----- Provided data -----
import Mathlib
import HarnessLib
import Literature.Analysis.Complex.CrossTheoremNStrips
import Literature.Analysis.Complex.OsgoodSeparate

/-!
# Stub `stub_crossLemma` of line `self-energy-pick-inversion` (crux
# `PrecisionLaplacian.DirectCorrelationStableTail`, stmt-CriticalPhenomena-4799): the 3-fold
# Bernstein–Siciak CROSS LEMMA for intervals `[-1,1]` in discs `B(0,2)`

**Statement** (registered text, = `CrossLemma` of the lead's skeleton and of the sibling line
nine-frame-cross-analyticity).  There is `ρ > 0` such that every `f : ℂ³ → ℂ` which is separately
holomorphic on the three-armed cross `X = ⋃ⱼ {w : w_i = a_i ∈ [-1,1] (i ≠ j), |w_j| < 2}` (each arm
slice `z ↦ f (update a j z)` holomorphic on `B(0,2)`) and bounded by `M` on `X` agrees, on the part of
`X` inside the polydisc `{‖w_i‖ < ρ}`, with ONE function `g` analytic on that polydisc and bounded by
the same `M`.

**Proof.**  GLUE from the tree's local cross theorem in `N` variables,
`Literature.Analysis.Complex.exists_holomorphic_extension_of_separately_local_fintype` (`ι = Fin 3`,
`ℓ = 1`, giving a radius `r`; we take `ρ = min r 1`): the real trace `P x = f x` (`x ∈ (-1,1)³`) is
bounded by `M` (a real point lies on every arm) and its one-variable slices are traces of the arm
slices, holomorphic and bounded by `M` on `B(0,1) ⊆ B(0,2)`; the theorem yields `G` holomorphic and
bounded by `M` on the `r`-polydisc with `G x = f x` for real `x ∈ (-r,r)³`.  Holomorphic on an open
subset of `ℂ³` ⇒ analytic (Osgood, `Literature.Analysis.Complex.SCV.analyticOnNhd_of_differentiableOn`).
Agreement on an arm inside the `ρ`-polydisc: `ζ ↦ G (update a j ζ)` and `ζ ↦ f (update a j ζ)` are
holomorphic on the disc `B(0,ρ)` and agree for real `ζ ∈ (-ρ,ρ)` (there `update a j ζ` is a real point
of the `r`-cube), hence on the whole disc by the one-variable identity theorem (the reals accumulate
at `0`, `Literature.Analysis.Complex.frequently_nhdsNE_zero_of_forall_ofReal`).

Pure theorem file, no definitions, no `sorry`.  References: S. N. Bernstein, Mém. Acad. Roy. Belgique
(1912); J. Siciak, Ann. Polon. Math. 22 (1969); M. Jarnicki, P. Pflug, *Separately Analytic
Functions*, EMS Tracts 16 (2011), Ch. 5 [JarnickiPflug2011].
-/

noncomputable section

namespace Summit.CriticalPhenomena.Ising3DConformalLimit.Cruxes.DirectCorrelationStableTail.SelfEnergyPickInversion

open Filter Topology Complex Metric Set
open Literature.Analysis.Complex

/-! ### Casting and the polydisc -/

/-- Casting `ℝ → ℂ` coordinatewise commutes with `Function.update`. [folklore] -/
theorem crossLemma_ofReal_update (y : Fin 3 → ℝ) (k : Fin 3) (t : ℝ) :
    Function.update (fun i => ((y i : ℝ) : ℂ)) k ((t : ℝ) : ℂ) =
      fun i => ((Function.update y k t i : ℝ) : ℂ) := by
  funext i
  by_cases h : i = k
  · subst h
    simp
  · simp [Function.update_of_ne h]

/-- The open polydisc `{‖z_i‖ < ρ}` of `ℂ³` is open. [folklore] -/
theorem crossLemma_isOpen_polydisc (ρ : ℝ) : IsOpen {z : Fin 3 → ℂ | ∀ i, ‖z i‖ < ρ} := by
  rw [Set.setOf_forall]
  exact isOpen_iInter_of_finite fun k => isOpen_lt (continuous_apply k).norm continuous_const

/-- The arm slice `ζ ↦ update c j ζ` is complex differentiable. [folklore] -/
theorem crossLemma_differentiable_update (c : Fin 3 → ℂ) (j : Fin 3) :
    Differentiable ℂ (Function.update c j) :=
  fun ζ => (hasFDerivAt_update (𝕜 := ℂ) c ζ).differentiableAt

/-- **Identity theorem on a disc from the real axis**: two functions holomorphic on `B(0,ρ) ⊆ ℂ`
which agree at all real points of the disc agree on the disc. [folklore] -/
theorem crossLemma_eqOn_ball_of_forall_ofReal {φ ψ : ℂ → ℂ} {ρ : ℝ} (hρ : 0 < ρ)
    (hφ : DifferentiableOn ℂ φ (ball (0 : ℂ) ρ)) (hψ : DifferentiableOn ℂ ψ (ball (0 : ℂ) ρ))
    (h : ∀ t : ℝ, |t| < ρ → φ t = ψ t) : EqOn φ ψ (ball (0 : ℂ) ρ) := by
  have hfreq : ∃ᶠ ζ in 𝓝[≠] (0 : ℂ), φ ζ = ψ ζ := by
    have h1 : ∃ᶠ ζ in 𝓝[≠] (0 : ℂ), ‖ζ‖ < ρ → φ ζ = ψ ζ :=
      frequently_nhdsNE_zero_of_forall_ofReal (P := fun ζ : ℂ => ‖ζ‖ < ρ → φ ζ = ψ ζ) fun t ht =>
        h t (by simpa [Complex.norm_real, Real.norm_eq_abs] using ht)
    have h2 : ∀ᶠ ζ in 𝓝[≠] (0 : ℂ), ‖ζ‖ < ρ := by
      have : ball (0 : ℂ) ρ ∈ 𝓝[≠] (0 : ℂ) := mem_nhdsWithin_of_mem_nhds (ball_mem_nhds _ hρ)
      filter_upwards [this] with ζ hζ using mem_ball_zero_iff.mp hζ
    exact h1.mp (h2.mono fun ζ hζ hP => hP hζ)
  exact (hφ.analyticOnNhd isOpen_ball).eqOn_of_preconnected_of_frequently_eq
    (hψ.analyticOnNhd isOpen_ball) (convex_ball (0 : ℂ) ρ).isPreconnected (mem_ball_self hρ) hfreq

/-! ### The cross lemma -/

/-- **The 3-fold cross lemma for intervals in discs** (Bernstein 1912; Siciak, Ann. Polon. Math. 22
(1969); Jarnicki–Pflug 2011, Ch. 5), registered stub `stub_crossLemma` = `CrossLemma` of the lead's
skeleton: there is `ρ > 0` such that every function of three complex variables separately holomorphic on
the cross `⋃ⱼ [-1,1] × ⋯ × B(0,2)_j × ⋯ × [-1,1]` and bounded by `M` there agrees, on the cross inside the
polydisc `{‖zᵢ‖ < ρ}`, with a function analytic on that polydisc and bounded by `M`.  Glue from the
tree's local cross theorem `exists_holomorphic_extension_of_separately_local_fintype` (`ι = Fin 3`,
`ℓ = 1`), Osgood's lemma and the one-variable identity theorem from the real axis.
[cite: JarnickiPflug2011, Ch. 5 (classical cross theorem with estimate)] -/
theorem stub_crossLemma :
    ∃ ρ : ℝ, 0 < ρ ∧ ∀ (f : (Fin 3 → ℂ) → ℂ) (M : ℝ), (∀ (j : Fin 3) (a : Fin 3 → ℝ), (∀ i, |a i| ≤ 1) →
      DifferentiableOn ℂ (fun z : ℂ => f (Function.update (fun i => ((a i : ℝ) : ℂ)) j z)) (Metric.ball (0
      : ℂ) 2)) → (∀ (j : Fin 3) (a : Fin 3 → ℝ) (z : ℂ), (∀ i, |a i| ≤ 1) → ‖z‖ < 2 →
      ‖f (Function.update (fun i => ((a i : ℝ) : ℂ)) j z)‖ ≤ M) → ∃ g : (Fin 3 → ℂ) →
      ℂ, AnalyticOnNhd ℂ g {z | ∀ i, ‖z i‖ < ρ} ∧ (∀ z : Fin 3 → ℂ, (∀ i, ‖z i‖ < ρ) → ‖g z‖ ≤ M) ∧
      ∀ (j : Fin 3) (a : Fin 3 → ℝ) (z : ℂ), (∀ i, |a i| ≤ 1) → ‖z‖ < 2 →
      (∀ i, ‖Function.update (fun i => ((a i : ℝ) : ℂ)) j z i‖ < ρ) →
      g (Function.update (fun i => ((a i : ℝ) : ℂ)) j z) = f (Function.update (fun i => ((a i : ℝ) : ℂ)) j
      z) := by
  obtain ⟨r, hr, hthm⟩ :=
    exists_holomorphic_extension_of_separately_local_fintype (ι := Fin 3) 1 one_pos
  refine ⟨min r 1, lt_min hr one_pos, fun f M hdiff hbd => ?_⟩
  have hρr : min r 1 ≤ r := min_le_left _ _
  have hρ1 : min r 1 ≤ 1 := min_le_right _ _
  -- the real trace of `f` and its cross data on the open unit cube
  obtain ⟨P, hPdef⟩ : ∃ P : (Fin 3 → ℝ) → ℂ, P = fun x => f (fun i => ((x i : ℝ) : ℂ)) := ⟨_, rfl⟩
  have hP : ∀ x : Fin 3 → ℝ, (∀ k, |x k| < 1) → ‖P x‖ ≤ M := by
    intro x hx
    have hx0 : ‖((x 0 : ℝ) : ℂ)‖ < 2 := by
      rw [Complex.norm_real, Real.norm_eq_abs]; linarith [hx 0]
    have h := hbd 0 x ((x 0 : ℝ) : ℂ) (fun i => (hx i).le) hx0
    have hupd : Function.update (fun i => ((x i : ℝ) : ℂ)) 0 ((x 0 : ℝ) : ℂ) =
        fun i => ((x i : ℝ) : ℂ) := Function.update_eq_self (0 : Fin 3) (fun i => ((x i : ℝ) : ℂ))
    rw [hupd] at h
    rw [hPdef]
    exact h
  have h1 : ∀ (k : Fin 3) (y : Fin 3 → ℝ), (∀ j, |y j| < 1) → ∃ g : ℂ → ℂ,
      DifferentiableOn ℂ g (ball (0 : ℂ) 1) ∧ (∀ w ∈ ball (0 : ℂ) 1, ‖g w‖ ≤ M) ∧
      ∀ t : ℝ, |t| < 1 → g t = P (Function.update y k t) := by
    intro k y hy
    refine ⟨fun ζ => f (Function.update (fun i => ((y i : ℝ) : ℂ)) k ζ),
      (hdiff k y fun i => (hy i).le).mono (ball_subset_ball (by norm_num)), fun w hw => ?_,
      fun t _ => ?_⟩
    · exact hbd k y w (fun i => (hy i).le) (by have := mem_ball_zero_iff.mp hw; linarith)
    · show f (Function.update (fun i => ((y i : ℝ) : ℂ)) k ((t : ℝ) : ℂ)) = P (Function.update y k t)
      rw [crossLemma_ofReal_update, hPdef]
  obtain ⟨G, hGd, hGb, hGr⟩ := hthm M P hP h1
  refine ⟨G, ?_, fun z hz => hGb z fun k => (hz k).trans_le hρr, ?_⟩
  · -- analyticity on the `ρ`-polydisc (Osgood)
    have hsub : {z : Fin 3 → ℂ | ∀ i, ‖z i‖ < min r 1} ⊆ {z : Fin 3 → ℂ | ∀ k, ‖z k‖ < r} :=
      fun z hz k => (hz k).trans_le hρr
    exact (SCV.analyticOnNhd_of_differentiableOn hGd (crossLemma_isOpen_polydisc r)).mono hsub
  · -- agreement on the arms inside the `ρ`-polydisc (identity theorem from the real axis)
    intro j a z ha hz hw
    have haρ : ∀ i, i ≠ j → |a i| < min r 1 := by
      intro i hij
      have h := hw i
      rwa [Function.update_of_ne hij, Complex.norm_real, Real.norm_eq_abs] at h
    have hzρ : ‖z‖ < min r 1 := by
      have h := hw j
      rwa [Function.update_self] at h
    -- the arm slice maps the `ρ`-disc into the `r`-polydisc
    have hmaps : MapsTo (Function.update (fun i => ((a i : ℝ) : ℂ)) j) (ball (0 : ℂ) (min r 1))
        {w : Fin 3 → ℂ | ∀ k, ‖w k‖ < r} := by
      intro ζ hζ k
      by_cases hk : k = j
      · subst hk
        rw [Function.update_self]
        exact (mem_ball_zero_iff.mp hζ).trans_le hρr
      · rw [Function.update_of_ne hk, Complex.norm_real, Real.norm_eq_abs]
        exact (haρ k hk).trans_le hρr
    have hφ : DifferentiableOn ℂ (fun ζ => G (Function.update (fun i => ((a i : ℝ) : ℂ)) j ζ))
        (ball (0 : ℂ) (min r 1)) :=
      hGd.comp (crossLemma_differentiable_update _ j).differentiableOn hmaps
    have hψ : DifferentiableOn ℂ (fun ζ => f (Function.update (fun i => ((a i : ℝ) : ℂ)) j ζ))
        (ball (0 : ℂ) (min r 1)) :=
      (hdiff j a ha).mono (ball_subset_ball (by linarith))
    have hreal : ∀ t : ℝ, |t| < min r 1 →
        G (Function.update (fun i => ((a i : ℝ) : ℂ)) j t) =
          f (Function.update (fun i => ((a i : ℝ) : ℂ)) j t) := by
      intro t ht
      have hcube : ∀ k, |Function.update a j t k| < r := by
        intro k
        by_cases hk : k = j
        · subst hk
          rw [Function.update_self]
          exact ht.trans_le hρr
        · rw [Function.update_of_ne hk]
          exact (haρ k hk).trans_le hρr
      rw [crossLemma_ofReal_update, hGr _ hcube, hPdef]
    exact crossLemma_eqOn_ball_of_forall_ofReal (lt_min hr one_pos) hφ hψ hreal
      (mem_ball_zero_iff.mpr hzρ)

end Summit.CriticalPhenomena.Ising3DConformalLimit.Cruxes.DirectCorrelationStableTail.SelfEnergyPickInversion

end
-----
----- Provided data -----
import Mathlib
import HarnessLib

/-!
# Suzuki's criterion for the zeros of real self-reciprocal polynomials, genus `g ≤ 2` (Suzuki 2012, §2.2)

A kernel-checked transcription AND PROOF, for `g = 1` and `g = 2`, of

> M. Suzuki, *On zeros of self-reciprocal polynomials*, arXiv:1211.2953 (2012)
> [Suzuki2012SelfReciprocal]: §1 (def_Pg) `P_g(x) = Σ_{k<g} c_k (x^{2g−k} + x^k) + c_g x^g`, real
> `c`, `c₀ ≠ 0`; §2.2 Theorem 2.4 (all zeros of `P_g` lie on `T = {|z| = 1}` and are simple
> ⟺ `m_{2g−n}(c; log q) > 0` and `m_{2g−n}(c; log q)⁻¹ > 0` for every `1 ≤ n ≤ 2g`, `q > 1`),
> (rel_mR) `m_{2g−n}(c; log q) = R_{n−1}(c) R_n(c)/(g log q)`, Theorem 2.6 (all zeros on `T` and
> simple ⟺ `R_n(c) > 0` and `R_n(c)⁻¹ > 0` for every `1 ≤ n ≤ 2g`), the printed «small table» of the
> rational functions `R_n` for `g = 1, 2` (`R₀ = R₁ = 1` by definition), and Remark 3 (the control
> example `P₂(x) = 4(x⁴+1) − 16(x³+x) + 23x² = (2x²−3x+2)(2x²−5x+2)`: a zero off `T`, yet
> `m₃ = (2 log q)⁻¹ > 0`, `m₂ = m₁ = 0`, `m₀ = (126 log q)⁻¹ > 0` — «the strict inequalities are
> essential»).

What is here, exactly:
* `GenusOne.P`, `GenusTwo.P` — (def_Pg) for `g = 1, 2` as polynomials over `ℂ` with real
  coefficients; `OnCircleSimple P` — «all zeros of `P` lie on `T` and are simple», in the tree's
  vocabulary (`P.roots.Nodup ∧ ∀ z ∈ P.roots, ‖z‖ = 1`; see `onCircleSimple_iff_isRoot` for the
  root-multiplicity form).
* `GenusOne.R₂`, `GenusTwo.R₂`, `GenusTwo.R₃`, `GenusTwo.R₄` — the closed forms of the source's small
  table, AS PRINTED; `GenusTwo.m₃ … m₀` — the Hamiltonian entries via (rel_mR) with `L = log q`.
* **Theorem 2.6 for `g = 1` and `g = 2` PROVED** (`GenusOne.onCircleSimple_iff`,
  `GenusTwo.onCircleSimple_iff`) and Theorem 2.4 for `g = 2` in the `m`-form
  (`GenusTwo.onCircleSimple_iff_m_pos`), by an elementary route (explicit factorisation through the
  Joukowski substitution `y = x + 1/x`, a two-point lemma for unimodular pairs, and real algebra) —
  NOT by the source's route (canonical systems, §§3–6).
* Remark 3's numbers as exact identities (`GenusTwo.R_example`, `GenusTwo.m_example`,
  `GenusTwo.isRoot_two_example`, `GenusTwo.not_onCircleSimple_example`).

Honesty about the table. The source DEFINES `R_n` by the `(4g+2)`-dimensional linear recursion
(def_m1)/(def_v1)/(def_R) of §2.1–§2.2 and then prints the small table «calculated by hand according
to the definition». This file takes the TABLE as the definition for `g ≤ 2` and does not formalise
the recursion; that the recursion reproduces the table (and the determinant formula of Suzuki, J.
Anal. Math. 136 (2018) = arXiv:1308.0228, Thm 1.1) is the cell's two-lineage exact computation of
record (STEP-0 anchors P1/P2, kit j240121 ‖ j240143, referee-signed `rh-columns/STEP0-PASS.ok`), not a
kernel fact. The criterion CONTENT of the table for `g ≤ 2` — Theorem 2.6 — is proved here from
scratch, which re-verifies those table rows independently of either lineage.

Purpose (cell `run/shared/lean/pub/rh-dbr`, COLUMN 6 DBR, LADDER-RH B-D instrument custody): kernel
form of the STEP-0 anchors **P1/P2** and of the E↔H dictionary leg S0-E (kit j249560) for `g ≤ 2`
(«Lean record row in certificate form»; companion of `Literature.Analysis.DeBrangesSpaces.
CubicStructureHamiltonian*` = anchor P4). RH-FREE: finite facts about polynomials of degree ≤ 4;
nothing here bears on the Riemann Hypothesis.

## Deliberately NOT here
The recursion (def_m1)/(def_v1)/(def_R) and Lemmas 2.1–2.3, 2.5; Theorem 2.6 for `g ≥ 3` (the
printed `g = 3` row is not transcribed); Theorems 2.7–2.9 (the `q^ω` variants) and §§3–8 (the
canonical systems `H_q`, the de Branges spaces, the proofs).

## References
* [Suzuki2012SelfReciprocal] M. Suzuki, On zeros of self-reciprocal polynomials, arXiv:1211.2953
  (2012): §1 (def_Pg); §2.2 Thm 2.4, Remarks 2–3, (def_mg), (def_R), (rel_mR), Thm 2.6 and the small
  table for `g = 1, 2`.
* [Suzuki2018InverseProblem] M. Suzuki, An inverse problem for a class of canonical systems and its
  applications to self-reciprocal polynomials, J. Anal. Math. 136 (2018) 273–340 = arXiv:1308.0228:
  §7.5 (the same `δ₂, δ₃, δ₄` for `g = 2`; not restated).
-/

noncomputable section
-----
*What is needed*
For this exercise, output exactly the lines above from the line with "have h := hbd" to the line with "have h1 : ∀", counting both, and leave out the rest.

*Problem solution*
    have h := hbd 0 x ((x 0 : ℝ) : ℂ) (fun i => (hx i).le) hx0
    have hupd : Function.update (fun i => ((x i : ℝ) : ℂ)) 0 ((x 0 : ℝ) : ℂ) =
        fun i => ((x i : ℝ) : ℂ) := Function.update_eq_self (0 : Fin 3) (fun i => ((x i : ℝ) : ℂ))
    rw [hupd] at h
    rw [hPdef]
    exact h
  have h1 : ∀ (k : Fin 3) (y : Fin 3 → ℝ), (∀ j, |y j| < 1) → ∃ g : ℂ → ℂ,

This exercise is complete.